Arrowhead posts 6% dividend growth for FY17, downgrades 2018 forecast

22nd November 2017 By: Natasha Odendaal - Creamer Media Senior Deputy Editor

JSE-listed real estate investment trust (Reit) Arrowhead Properties on Wednesday posted a 6.02% growth in dividend to 87.52c a share for the financial year ended September 30, in line with its forecast.

However, Arrowhead is forecasting a 6.5% reduction in dividend growth for the 2018 financial year, as the impact of a volatile and deteriorating operating environment bites, sending the company’s shares plunging over 10% on the Johannesburg bourse on Wednesday morning.

“We believe that, in the current economic environment, the company needs to be conservative. As a result, we have taken the strategic decision that, with effect from the 2018 financial year, we will no longer distribute any amounts that do not reflect a sustainable income base from which the company can deliver growth,” the Reit said in the financial results publication.

The new forecast reflected the full impact of the negative rental reversions and increased vacancies, it said, adding that it was mulling the possibility of changing the dividend declarations from quarterly to semi-annually.
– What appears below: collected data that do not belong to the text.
import Literature.AnabelianGeometry.EtaleTheta.Discharge.Sec1ZNClauseStructure
import Literature.AnabelianGeometry.EtaleTheta.Discharge.Sec1ZNSplittingOfCuspSection
import Literature.AnabelianGeometry.EtaleTheta.SettingModelKrullOpenSubgroups
import Literature.FieldTheory.KummerAbelianExponentContainment
import Mathlib.FieldTheory.Galois.Profinite
import Mathlib.Topology.Algebra.OpenSubgroup
import HarnessLib

/-!
# [EtTh] §1 p. 14: «[by the definition of `J_N`]» — `G_{J_N}` is carried by every isomorphism of
# tempered fundamental groups carrying `Δ^tp_X` and the `G_{K_N}`-membership (haugJN ⟸ haugN, modulo
# strong completeness of `G_{ℚ_p}`)

Mochizuki, *The étale theta function and its Frobenioid-theoretic manifestations*, Publ. RIMS **45**
(2009), §1, PRIMS PDF p. 14: "`J_N := K_N(a^{1/N})_{a ∈ K_N}` … [since `K_N^×` is topologically finitely
generated] `J_N` is a finite Galois extension of `K_N` … it follows [by the definition of `J_N`] that all
splittings … determine the same splitting over `G_{J_N}`" [cite: MochizukiEtTh2009, §1 p.14].

abc-iut cell, layer L2, seat abc-iut-L2-t1 (§1 ROOT owner, gen 6). PROOF-ONLY companion (no
definition, no `Prop`-valued definition, no new named fact) of this seat's `Sec1ZNTransportOfSplitting`
(p454350: the binder **haugJN** `Dβ.aug (γ g) ∈ G_{J_N,β} ↔ Dα.aug g ∈ G_{J_N,α}` of
`map_GtpZN_eq_of_splitting`, and `aug_map_eq_iff`), `Sec1ZNClauseStructure` (p457354:
`commutator_mem_GJN`, `pow_mem_GJN` — `Gal(J_N/K_N)` abelian of exponent `N`), of abc-iut-w5-d062's
KUMMER CONTAINMENT `Literature.FieldTheory.KummerContainment.fixingSubgroup_adjoin_roots_le_ker`
(every homomorphism `G_{K_N} → A` to a finite abelian group killed by `N` with OPEN kernel dies on
`G_{J_N}`), and of `SettingModelKrullOpenSubgroups` (`ThetaSetting.isOpen_GJN`: `J_N/ℚ_p` is finite),
all consumed BY NAME.

* **`Thm16Sub.aug_map_mem_GJN_of_mem_GJN`** — for `γ : Π^tp_{Xα} ⥲ Π^tp_{Xβ}` with (hΔ) and the
  `G_{K_N}`-membership transport (leaf L04, `haugN`), GRANTED strong completeness of `G_{ℚ_p}`
  («every finite-index subgroup is open» — the Nikolov–Segal instance, tree
  `forall_finiteIndex_isOpen_absoluteGaloisGroup_of_tfg` under topological finite generation; an
  explicit hypothesis here): `aug_α g ∈ G_{J_N,α} ⇒ aug_β(γ g) ∈ G_{J_N,β}`.  Proof: the Galois
  correspondence `ψ : G_{K_N,α} → G_{K_N,β}`, `σ ↦ aug_β(γ g_σ)` (`aug_α g_σ = σ`; a homomorphism by
  `aug_map_eq_iff`), composed with `G_{K_N,β} ↠ G_{K_N,β}/G_{J_N,β}` (finite — `G_{J_N,β}` is open in
  the compact `G_{ℚ_p}` — abelian and killed by `N`) has a kernel of finite index in `G_{ℚ_p}`, hence
  OPEN; by Kummer containment it contains `G_{J_N,α}`;
* **`Thm16Sub.haugJN_of_haugN`** — both directions (`γ⁻¹`); so the binder haugJN of p454350 /
  p456637 / p458312 is DISCHARGED modulo strong completeness of `G_{ℚ_p}`:
  `map_GtpZN_eq_of_splitting_of_stronglyComplete` (the Thm. 1.6 (iii) knits of p456637 take haugJN per
  level — plug `haugJN_of_haugN`).

HONEST FRAMING: [EtTh] is refereed; nothing asserted; strong completeness of `G_{ℚ_p}` is an explicit
hypothesis (a theorem of the tree under topological finite generation of `G_{ℚ_p}`); typed ≠ proved;
nothing here bears on [IUTchIII] Cor. 3.12.
-/

noncomputable section

namespace Literature.AnabelianGeometry.EtaleTheta

open Literature.AnabelianGeometry.SemiGraphs

namespace Thm16Sub

variable {p : ℕ} [Fact p.Prime]

section TwoSettings

variable (Dα Dβ : ThetaSetting p) (γ : Dα.PiTemp ≃ₜ* Dβ.PiTemp)
  (hΔ : Dα.DeltaTemp.map γ.toMulEquiv.toMonoidHom = Dβ.DeltaTemp)

/-- The `G_{K_N}`-membership transport for `γ⁻¹`. [cite: MochizukiEtTh2009, §1 p.13] -/
theorem haugN_symm (N : ℕ+)
    (haugN : ∀ g : Dα.PiTemp, Dβ.aug (γ.toMulEquiv g) ∈ Dβ.GKN N ↔ Dα.aug g ∈ Dα.GKN N)
    (g : Dβ.PiTemp) : Dα.aug (γ.symm.toMulEquiv g) ∈ Dα.GKN N ↔ Dβ.aug g ∈ Dβ.GKN N := by
  rw [← haugN]
  change Dβ.aug (γ (γ.symm g)) ∈ Dβ.GKN N ↔ _
  rw [γ.apply_symm_apply]

include hΔ in
/-- **`aug_α g ∈ G_{J_N,α} ⇒ aug_β(γ g) ∈ G_{J_N,β}`** («[by the definition of `J_N`]», p. 14), granted
(hΔ), the `G_{K_N}`-membership transport and STRONG COMPLETENESS of `G_{ℚ_p}`: Kummer containment applied
to `G_{K_N,α} → G_{K_N,β}/G_{J_N,β}` (finite abelian of exponent `N`, kernel of finite index hence open).
[cite: MochizukiEtTh2009, §1 p.14] -/
theorem aug_map_mem_GJN_of_mem_GJN (N : ℕ+)
    (haugN : ∀ g : Dα.PiTemp, Dβ.aug (γ.toMulEquiv g) ∈ Dβ.GKN N ↔ Dα.aug g ∈ Dα.GKN N)
    (hsc : ∀ H : Subgroup (GQp p), H.FiniteIndex → IsOpen (H : Set (GQp p)))
    {g : Dα.PiTemp} (hg : Dα.aug g ∈ Dα.GJN N) : Dβ.aug (γ.toMulEquiv g) ∈ Dβ.GJN N := by
  classical
  -- lifts of the elements of `G_{K_N,α}` to `Π^tp_{Y_N,α}`
  choose lift hlift using fun σ : ↥(Dα.GKN N) => exists_mem_GtpYN_aug_eq Dα N σ.2
  have hψmem : ∀ σ : ↥(Dα.GKN N), Dβ.aug (γ.toMulEquiv (lift σ)) ∈ Dβ.GKN N := fun σ => by
    rw [haugN, (hlift σ).2]
    exact σ.2
  have hψval : ∀ (σ : ↥(Dα.GKN N)) (x : Dα.PiTemp), Dα.aug x = σ →
      Dβ.aug (γ.toMulEquiv x) = Dβ.aug (γ.toMulEquiv (lift σ)) := fun σ x hx => by
    rw [aug_map_eq_iff Dα Dβ γ hΔ, hx, (hlift σ).2]
  -- the Galois correspondence `ψ : G_{K_N,α} →* G_{K_N,β}`
  let ψ : ↥(Dα.GKN N) →* ↥(Dβ.GKN N) :=
    { toFun := fun σ => ⟨Dβ.aug (γ.toMulEquiv (lift σ)), hψmem σ⟩
      map_one' := by
        apply Subtype.ext
        change Dβ.aug (γ.toMulEquiv (lift 1)) = 1
        rw [← hψval 1 1 (by rw [map_one]; rfl), map_one, map_one]
      map_mul' := fun σ τ => by
        apply Subtype.ext
        change Dβ.aug (γ.toMulEquiv (lift (σ * τ))) =
          Dβ.aug (γ.toMulEquiv (lift σ)) * Dβ.aug (γ.toMulEquiv (lift τ))
        rw [← map_mul, ← map_mul,
          ← hψval (σ * τ) (lift σ * lift τ) (by rw [map_mul, (hlift σ).2, (hlift τ).2]; rfl)] }
  have hψapply : ∀ σ : ↥(Dα.GKN N), ((ψ σ : ↥(Dβ.GKN N)) : GQp p) = Dβ.aug (γ.toMulEquiv (lift σ)) :=
    fun σ => rfl
  -- `G_{J_N,β}` inside `G_{K_N,β}`: normal, of finite index (open in the compact `G_{ℚ_p}`)
  let Jβ : Subgroup ↥(Dβ.GKN N) := (Dβ.GJN N).subgroupOf (Dβ.GKN N)
  haveI hJn : Jβ.Normal := Dβ.GJN_normal_GKN N
  haveI : Finite (GQp p ⧸ Dβ.GJN N) := Subgroup.quotient_finite_of_isOpen _ (Dβ.isOpen_GJN N)
  haveI hJfi : (Dβ.GJN N).FiniteIndex := Subgroup.finiteIndex_of_finite_quotient
  haveI : Finite (GQp p ⧸ Dα.GKN N) := Subgroup.quotient_finite_of_isOpen _ (Dα.isOpen_GKN N)
  haveI hKfi : (Dα.GKN N).FiniteIndex := Subgroup.finiteIndex_of_finite_quotient
  haveI hJβfi : Jβ.FiniteIndex := inferInstance
  -- the quotient `A := G_{K_N,β}/G_{J_N,β}` is abelian and killed by `N`
  have hcomm : ∀ a b : ↥(Dβ.GKN N) ⧸ Jβ, a * b = b * a := by
    intro a b
    induction a using QuotientGroup.induction_on with
    | H σ =>
      induction b using QuotientGroup.induction_on with
      | H τ =>
        rw [← QuotientGroup.mk_mul, ← QuotientGroup.mk_mul, QuotientGroup.eq, Subgroup.mem_subgroupOf]
        have h := ThetaSetting.commutator_mem_GJN Dβ N (Subgroup.inv_mem _ τ.2) (Subgroup.inv_mem _ σ.2)
        have e : (((σ * τ)⁻¹ * (τ * σ) : ↥(Dβ.GKN N)) : GQp p) =
            (τ : GQp p)⁻¹ * (σ : GQp p)⁻¹ * ((τ : GQp p)⁻¹)⁻¹ * ((σ : GQp p)⁻¹)⁻¹ := by
          change ((σ : GQp p) * τ)⁻¹ * ((τ : GQp p) * σ) = _
          group
        rw [e]
        exact h
  letI : CommGroup (↥(Dβ.GKN N) ⧸ Jβ) := { (inferInstance : Group (↥(Dβ.GKN N) ⧸ Jβ)) with mul_comm := hcomm }
  have hA : ∀ a : ↥(Dβ.GKN N) ⧸ Jβ, a ^ (N : ℕ) = 1 := by
    intro a
    induction a using QuotientGroup.induction_on with
    | H σ =>
      rw [← QuotientGroup.mk_pow, QuotientGroup.eq_one_iff, Subgroup.mem_subgroupOf]
      exact ThetaSetting.pow_mem_GJN Dβ N σ.2
  -- `φ : G_{K_N,α} → A`, kernel of finite index, hence open by strong completeness
  let φ : ↥(Dα.GKN N) →* ↥(Dβ.GKN N) ⧸ Jβ := (QuotientGroup.mk' Jβ).comp ψ
  have hker : φ.ker = Jβ.comap ψ := by
    rw [← MonoidHom.comap_ker, QuotientGroup.ker_mk']
  haveI hφfi : φ.ker.FiniteIndex := ⟨by
    rw [hker, Subgroup.index_comap]
    exact Subgroup.FiniteIndex.index_ne_zero⟩
  have hopen : IsOpen ((φ.ker.map (Dα.GKN N).subtype : Subgroup (GQp p)) : Set (GQp p)) := by
    refine hsc _ ⟨?_⟩
    rw [Subgroup.index_map_subtype]
    exact mul_ne_zero hφfi.index_ne_zero hKfi.index_ne_zero
  -- Kummer containment on the `α` side
  haveI : NeZero (N : ℕ) := ⟨N.ne_zero⟩
  have hμ : ∀ ζ : PadicAlgCl p, ζ ^ (N : ℕ) = 1 → ζ ∈ fieldKN Dα.K Dα.qX N :=
    fun ζ hζ => mem_fieldKN_of_pow_eq_one Dα.K Dα.qX hζ
  have hcont := Literature.FieldTheory.KummerContainment.fixingSubgroup_adjoin_roots_le_ker
    (k := ℚ_[p]) (K := PadicAlgCl p) (fieldKN Dα.K Dα.qX N) (N : ℕ) hμ hA φ hopen
  have hgJ : Dα.aug g ∈ (IntermediateField.adjoin ℚ_[p]
      ((fieldKN Dα.K Dα.qX N : Set (PadicAlgCl p)) ∪
        {x : PadicAlgCl p | x ^ (N : ℕ) ∈ fieldKN Dα.K Dα.qX N})).fixingSubgroup := hg
  obtain ⟨τ, hτ, hτg⟩ := hcont hgJ
  -- `φ τ = 1`, i.e. `aug_β(γ (lift τ)) ∈ G_{J_N,β}`; and `aug_β(γ g) = aug_β(γ (lift τ))`
  have h1 : (QuotientGroup.mk' Jβ) (ψ τ) = 1 := hτ
  have hτ1 : ψ τ ∈ Jβ := (QuotientGroup.eq_one_iff _).mp h1
  have hval : Dβ.aug (γ.toMulEquiv g) = Dβ.aug (γ.toMulEquiv (lift τ)) := hψval τ g hτg.symm
  rw [hval, ← hψapply]
  exact (Subgroup.mem_subgroupOf).mp hτ1

include hΔ in
/-- **haugJN ⟸ haugN** («[by the definition of `J_N`]», p. 14): granted (hΔ), the `G_{K_N}`-membership
transport and strong completeness of `G_{ℚ_p}`, `aug_β(γ g) ∈ G_{J_N,β} ↔ aug_α g ∈ G_{J_N,α}` — the
binder haugJN of `map_GtpZN_eq_of_splitting` (p454350) DISCHARGED modulo strong completeness.
[cite: MochizukiEtTh2009, §1 p.14] -/
theorem haugJN_of_haugN (N : ℕ+)
    (haugN : ∀ g : Dα.PiTemp, Dβ.aug (γ.toMulEquiv g) ∈ Dβ.GKN N ↔ Dα.aug g ∈ Dα.GKN N)
    (hsc : ∀ H : Subgroup (GQp p), H.FiniteIndex → IsOpen (H : Set (GQp p)))
    (g : Dα.PiTemp) : Dβ.aug (γ.toMulEquiv g) ∈ Dβ.GJN N ↔ Dα.aug g ∈ Dα.GJN N := by
  refine ⟨fun h => ?_, aug_map_mem_GJN_of_mem_GJN Dα Dβ γ hΔ N haugN hsc⟩
  have h' : Dα.aug (γ.symm.toMulEquiv (γ.toMulEquiv g)) ∈ Dα.GJN N :=
    aug_map_mem_GJN_of_mem_GJN Dβ Dα γ.symm (hΔ_symm Dα Dβ γ hΔ) N (haugN_symm Dα Dβ γ N haugN) hsc h
  have e : γ.symm.toMulEquiv (γ.toMulEquiv g) = g := γ.symm_apply_apply g
  rwa [e] at h'

include hΔ in
/-- **`γ(Π^tp_{Z_N,α}) = Π^tp_{Z_N,β}` with haugJN discharged** (p. 14): as `map_GtpZN_eq_of_splitting`,
the `G_{J_N}`-membership transport replaced by strong completeness of `G_{ℚ_p}`.
[cite: MochizukiEtTh2009, §1 p.14] -/
theorem map_GtpZN_eq_of_splitting_of_stronglyComplete (N : ℕ+) (c : ThetaSetting.ThetaCompanion γ)
    (hY : Dα.GtpY.map γ.toMulEquiv.toMonoidHom = Dβ.GtpY)
    (hYN : (Dα.GtpYN N).map γ.toMulEquiv.toMonoidHom = Dβ.GtpYN N)
    (haugN : ∀ g : Dα.PiTemp, Dβ.aug (γ.toMulEquiv g) ∈ Dβ.GKN N ↔ Dα.aug g ∈ Dα.GKN N)
    (hsc : ∀ H : Subgroup (GQp p), H.FiniteIndex → IsOpen (H : Set (GQp p)))
    (hzα : Dα.GtpZNFromSplitting N) (hsα : ∃ s, Dα.IsThetaSplittingAt N s)
    (hzβ : Dβ.GtpZNFromSplitting N) :
    (Dα.GtpZN N).map γ.toMulEquiv.toMonoidHom = Dβ.GtpZN N :=
  map_GtpZN_eq_of_splitting Dα Dβ γ hΔ N c hY hYN haugN (haugJN_of_haugN Dα Dβ γ hΔ N haugN hsc)
    hzα hsα hzβ

end TwoSettings

end Thm16Sub

end Literature.AnabelianGeometry.EtaleTheta

end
The current market conditions are marked by “skittish investors”, low business confidence and tenants delaying letting decisions where possible, thereby translating into lower rentals, higher tenant installations and higher broker commissions.

Arrowhead posted revenue of R1.9-billion for the year to September 30, a rise on the R1.5-billion achieved in 2016.

However, the increase was attributed to income derived from Gemgrow during the year under review, yearly escalations to existing leases and Indluplace acquiring a portfolio of income producing residential property of R499.3-million.

Vacancies increased from 7.8% in 2016 to 12.1% in the year under review.

“The rapid deterioration of market conditions, combined with many single-tenanted expiries that Arrowhead experienced during the year, led to this increase in vacancy, especially in the office market,” the company commented.

This has prompted Arrowhead to transition out of single-tenanted buildings over the medium term to reduce the risk associated with single-tenanted buildings.

The shrinking pool of tenants that resulted in heightened competition between property owners also negatively impacted on Arrowhead’s ability to fill vacant space and renew leases.

Arrowhead pointed out that the forecast did not account for the letting of vacant space or potential future acquisitions, which could present an upside.

However, the forecast, which has not been reviewed or reported on by the group's auditors, also assumes that there is no further material deterioration in the prevailing macroeconomic conditions, that no major tenant corporate failures will occur and that tenants will be able to absorb rising utility costs and rates recoveries.